At SkiWeather.eu, our snow forecast maps are built on a robust statistical modeling framework that integrates high-resolution meteorological data, advanced geospatial modeling, and adaptive statistical learning. The foundation of our system consists of approximately 20,000 observation points across the Alps, capturing a wide range of climatic conditions at varying altitudes. This rich dataset enables us to generate precise, elevation-sensitive snow forecasts.

To account for vertical variation in snowfall, forecast values are dynamically adjusted based on altitude relative to the freezing level, a critical step for modeling temperature-dependent precipitation phases. This elevation correction refines our ability to accurately reflect snow distribution patterns, especially in regions near the rain–snow transition zone.

At the heart of our prediction engine is a Generalized Additive Model (GAM), which captures the nonlinear relationships between snow accumulation and key predictors such as spatial coordinates, altitude, and microclimate clusters. The microclimate effect is derived from detailed time series of snow depth, snowfall, and temperature at both valley and mountain stations, allowing us to model localized snow behavior with high precision.

The GAM was fitted using a global spatial smooth, cluster-specific deviations with shrinkage selection, and an adaptive smooth for altitude. Rare clusters were pooled to avoid overfitting while preserving all data. The final model achieved a deviance explained of 76.91%, offering a strong balance between accuracy and interpretability. Adaptive smoothing of altitude improved model parsimony while maintaining performance, and shrinkage penalization automatically removed uninformative cluster terms.

To produce continuous and highly localized snow maps, we apply kriging interpolation, a geostatistical method that estimates snow accumulation at unmeasured locations based on nearby observations. This creates a seamless forecast surface, extending the predictive power of our model to every part of the Alps — even in data-sparse regions.
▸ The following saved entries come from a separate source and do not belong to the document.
import Literature.Geometry.Manifold.CoveringSpaceManifold
import Literature.Topology.FourManifolds.SmoothOrientation
import HarnessLib

/-!
# Tangent coordinate changes of the lifted atlas; covering spaces of orientable manifolds are
# orientable (Lee 2012, Prop. 4.40 and Prop. 15.35 / Exercise 15-12)

Companion of `CoveringSpaceManifold.lean` (J. M. Lee, *Introduction to Smooth Manifolds*, 2nd
ed. (2012), Prop. 4.40: the total space `C` of a local homeomorphism `p : C → M` onto a charted
space carries the *lifted atlas* `φ̃ = φ ∘ p|_Ũ`, for which the transition maps are restrictions of
the transition maps of `M`, "`ψ̃ ∘ φ̃⁻¹ = ψ ∘ (π|) ∘ (π|)⁻¹ ∘ φ⁻¹ = ψ ∘ φ⁻¹`").

We record the infinitesimal form of that sentence and its consequence for orientations:

* `extChartAt_lift_apply`, `extChartAt_lift_symm_apply` — the extended lifted charts are
  `extChartAt (p e) ∘ p` with inverse `(piece of p at e)⁻¹ ∘ (extChartAt (p e))⁻¹`;
* `extChartAt_comp_symm_eventuallyEq_lift` — near the image of a point of the chart domain, the
  change of extended charts `e → e'` of `C` **is** the change of extended charts `p e → p e'` of
  `M` (as germs);
* `tangentCoordChange_lift` — hence their derivatives agree:
  `tangentCoordChange I e e' y = tangentCoordChange I (p e) (p e') (p y)`;
* `SmoothOrientation.lift`, `isOrientable_lift` — **a smooth orientation of `M` lifts to `C`**
  (`o ∘ p` satisfies the local-constancy axiom of `Literature.Topology.FourManifolds.SmoothOrientation`
  because the Jacobians of the chart changes are the same), so covering spaces (indeed local
  homeomorphisms with the lifted structure) of orientable manifolds are orientable (Lee 2012,
  Prop. 15.35 (d) / Exercise 15-12: "if `π : E → M` is a smooth covering map and `M` is
  orientable, then `E` is orientable").

Everything is proved; no named facts.

## References

* J. M. Lee, *Introduction to Smooth Manifolds*, 2nd ed., GTM 218, Springer (2012/2013),
  Prop. 4.40 (proof), Ch. 15 (orientations of coverings). [LeeSmoothManifolds2013]
-/

noncomputable section

open scoped Manifold ContDiff Topology
open Function Set Filter OpenPartialHomeomorph

namespace Literature.Geometry.Manifold

/-! ### The extended lifted charts and their changes -/

section Charts

variable {𝕜 : Type*} [NontriviallyNormedField 𝕜] {E : Type*} [NormedAddCommGroup E]
  [NormedSpace 𝕜 E] {H : Type*} [TopologicalSpace H] {I : ModelWithCorners 𝕜 E H}
  {C : Type*} {M : Type*} [TopologicalSpace C] [TopologicalSpace M] [ChartedSpace H M]
  [ChartedSpace H C] {p : C → M}

/-- **The extended lifted chart is `extChartAt (p e) ∘ p`** (Lee's `φ̃ = φ ∘ π|_Ũ`, read through
the model with corners). [cite: LeeSmoothManifolds2013, Prop. 4.40 (proof)] -/
theorem extChartAt_lift_apply (hp : IsLocalHomeomorph p) {e : C}
    (hchart : chartAt H e = (coveringPiece hp e).trans (chartAt H (p e))) (y : C) :
    extChartAt I e y = extChartAt I (p e) (p y) := by
  simp only [extChartAt, hchart, extend_coe, coe_trans, coe_coveringPiece, comp_apply]

/-- The inverse of the extended lifted chart is `(piece of p at e)⁻¹ ∘ (extChartAt (p e))⁻¹`.
[cite: LeeSmoothManifolds2013, Prop. 4.40 (proof)] -/
theorem extChartAt_lift_symm_apply (hp : IsLocalHomeomorph p) {e : C}
    (hchart : chartAt H e = (coveringPiece hp e).trans (chartAt H (p e))) (z : E) :
    (extChartAt I e).symm z = (coveringPiece hp e).symm ((extChartAt I (p e)).symm z) := by
  simp only [extChartAt, hchart, extend_coe_symm, coe_trans_symm, comp_apply]

/-- **The chart changes of `C` are the chart changes of `M`** (Lee 2012, proof of Prop. 4.40:
"`ψ̃ ∘ φ̃⁻¹ = ψ ∘ (π|) ∘ (π|)⁻¹ ∘ φ⁻¹ = ψ ∘ φ⁻¹`"): for `y` in the domain of the lifted chart at `e`,
the change of extended charts `e → e'` of `C` agrees, near the coordinate of `y`, with the change
of extended charts `p e → p e'` of `M` (the two pieces of `p` cancel on the target of the piece
at `e`, an open set containing `p y`). [cite: LeeSmoothManifolds2013, Prop. 4.40 (proof)] -/
theorem extChartAt_comp_symm_eventuallyEq_lift (hp : IsLocalHomeomorph p) {e e' : C}
    (he : chartAt H e = (coveringPiece hp e).trans (chartAt H (p e)))
    (he' : chartAt H e' = (coveringPiece hp e').trans (chartAt H (p e')))
    {y : C} (hy : y ∈ (chartAt H e).source) :
    (extChartAt I e' ∘ (extChartAt I e).symm) =ᶠ[𝓝 (extChartAt I e y)]
      (extChartAt I (p e') ∘ (extChartAt I (p e)).symm) := by
  have hy' : y ∈ (coveringPiece hp e).source ∧ p y ∈ (chartAt H (p e)).source := by
    rw [he, trans_source, mem_inter_iff, mem_preimage, coe_coveringPiece] at hy
    exact hy
  have hpy : p y ∈ (coveringPiece hp e).target := by
    have h := (coveringPiece hp e).map_source hy'.1
    rwa [coe_coveringPiece] at h
  have hsrc : p y ∈ (extChartAt I (p e)).source := by
    rw [extChartAt_source]
    exact hy'.2
  have hmem : (extChartAt I (p e)).symm ⁻¹' (coveringPiece hp e).target ∈ 𝓝 (extChartAt I e y) := by
    rw [extChartAt_lift_apply hp he]
    exact extChartAt_preimage_mem_nhds' hsrc ((coveringPiece hp e).open_target.mem_nhds hpy)
  filter_upwards [hmem] with z hz
  simp only [comp_apply, extChartAt_lift_symm_apply hp he, extChartAt_lift_apply hp he']
  have hcancel : p ((coveringPiece hp e).symm ((extChartAt I (p e)).symm z)) =
      (extChartAt I (p e)).symm z := by
    have h := (coveringPiece hp e).right_inv hz
    rwa [coe_coveringPiece] at h
  rw [hcancel]

variable [IsManifold I 1 M] [IsManifold I 1 C] in
/-- **The tangent coordinate changes of the lifted atlas are those of the base**: for `y` in the
domain of the lifted chart at `e`,
`tangentCoordChange I e e' y = tangentCoordChange I (p e) (p e') (p y)` (the derivatives within
`range I` of two maps with the same germ at the same point). [cite: LeeSmoothManifolds2013, Prop. 4.40 (proof)] -/
theorem tangentCoordChange_lift (hp : IsLocalHomeomorph p) {e e' : C}
    (he : chartAt H e = (coveringPiece hp e).trans (chartAt H (p e)))
    (he' : chartAt H e' = (coveringPiece hp e').trans (chartAt H (p e')))
    {y : C} (hy : y ∈ (chartAt H e).source) :
    tangentCoordChange I e e' y = tangentCoordChange I (p e) (p e') (p y) := by
  rw [tangentCoordChange_def, tangentCoordChange_def, ← extChartAt_lift_apply hp he y]
  have h := extChartAt_comp_symm_eventuallyEq_lift (I := I) hp he he' hy
  exact (h.filter_mono nhdsWithin_le_nhds).fderivWithin_eq h.eq_of_nhds

end Charts

/-! ### Orientations lift along local homeomorphisms with the lifted structure -/

section Orientation

open Literature.Topology.FourManifolds

variable {E : Type*} [NormedAddCommGroup E] [NormedSpace ℝ E] {H : Type*} [TopologicalSpace H]
  {I : ModelWithCorners ℝ E H}
  {C : Type*} {M : Type*} [TopologicalSpace C] [TopologicalSpace M] [ChartedSpace H M]
  [ChartedSpace H C] [IsManifold I 1 M] [IsManifold I 1 C] {p : C → M}

/-- **The lift `o ∘ p` of a smooth orientation along a local homeomorphism with the lifted
atlas** (Lee 2012, Prop. 15.35 (d) / Exercise 15-12, the pullback orientation of a local
diffeomorphism): it is locally constant in the sense of `SmoothOrientation` because the Jacobians
of the chart changes of `C` are those of `M` (`tangentCoordChange_lift`).
[cite: LeeSmoothManifolds2013, Prop. 15.35] -/
def _root_.Literature.Topology.FourManifolds.SmoothOrientation.lift (o : SmoothOrientation I M)
    (hp : IsLocalHomeomorph p)
    (hchart : ∀ e : C, chartAt H e = (coveringPiece hp e).trans (chartAt H (p e))) :
    SmoothOrientation I C where
  toFun e := o (p e)
  eventually_eq_iff' e := by
    have h1 := hp.continuous.continuousAt.eventually (o.eventually_eq_iff (p e))
    filter_upwards [h1] with y hy
    rw [tangentCoordChange_lift hp (hchart y) (hchart e) (mem_chart_source H y)]
    exact hy

/-- The lifted orientation is `o ∘ p`. [cite: LeeSmoothManifolds2013, Prop. 15.35] -/
@[simp] theorem _root_.Literature.Topology.FourManifolds.SmoothOrientation.lift_apply
    (o : SmoothOrientation I M) (hp : IsLocalHomeomorph p)
    (hchart : ∀ e : C, chartAt H e = (coveringPiece hp e).trans (chartAt H (p e))) (e : C) :
    o.lift hp hchart e = o (p e) := rfl

/-- **Covering spaces of orientable manifolds are orientable** (and more generally the total
space of any local homeomorphism onto an orientable manifold, with the lifted smooth structure):
Lee 2012, Prop. 15.35 (d) / Exercise 15-12. [cite: LeeSmoothManifolds2013, Prop. 15.35] -/
theorem isOrientable_lift (hp : IsLocalHomeomorph p)
    (hchart : ∀ e : C, chartAt H e = (coveringPiece hp e).trans (chartAt H (p e)))
    (hM : IsOrientable I M) : IsOrientable I C := by
  obtain ⟨o⟩ := hM
  exact ⟨o.lift hp hchart⟩

end Orientation

end Literature.Geometry.Manifold

end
We also implement rigorous data filtering procedures, eliminating outliers and ensuring model inputs are reliable and meteorologically sound. By combining these statistical techniques with detailed topographic and climatic data, SkiWeather.eu delivers highly localized, realistic, and actionable snow forecasts, empowering skiers and resorts alike with accurate, next-generation insights into upcoming snow conditions.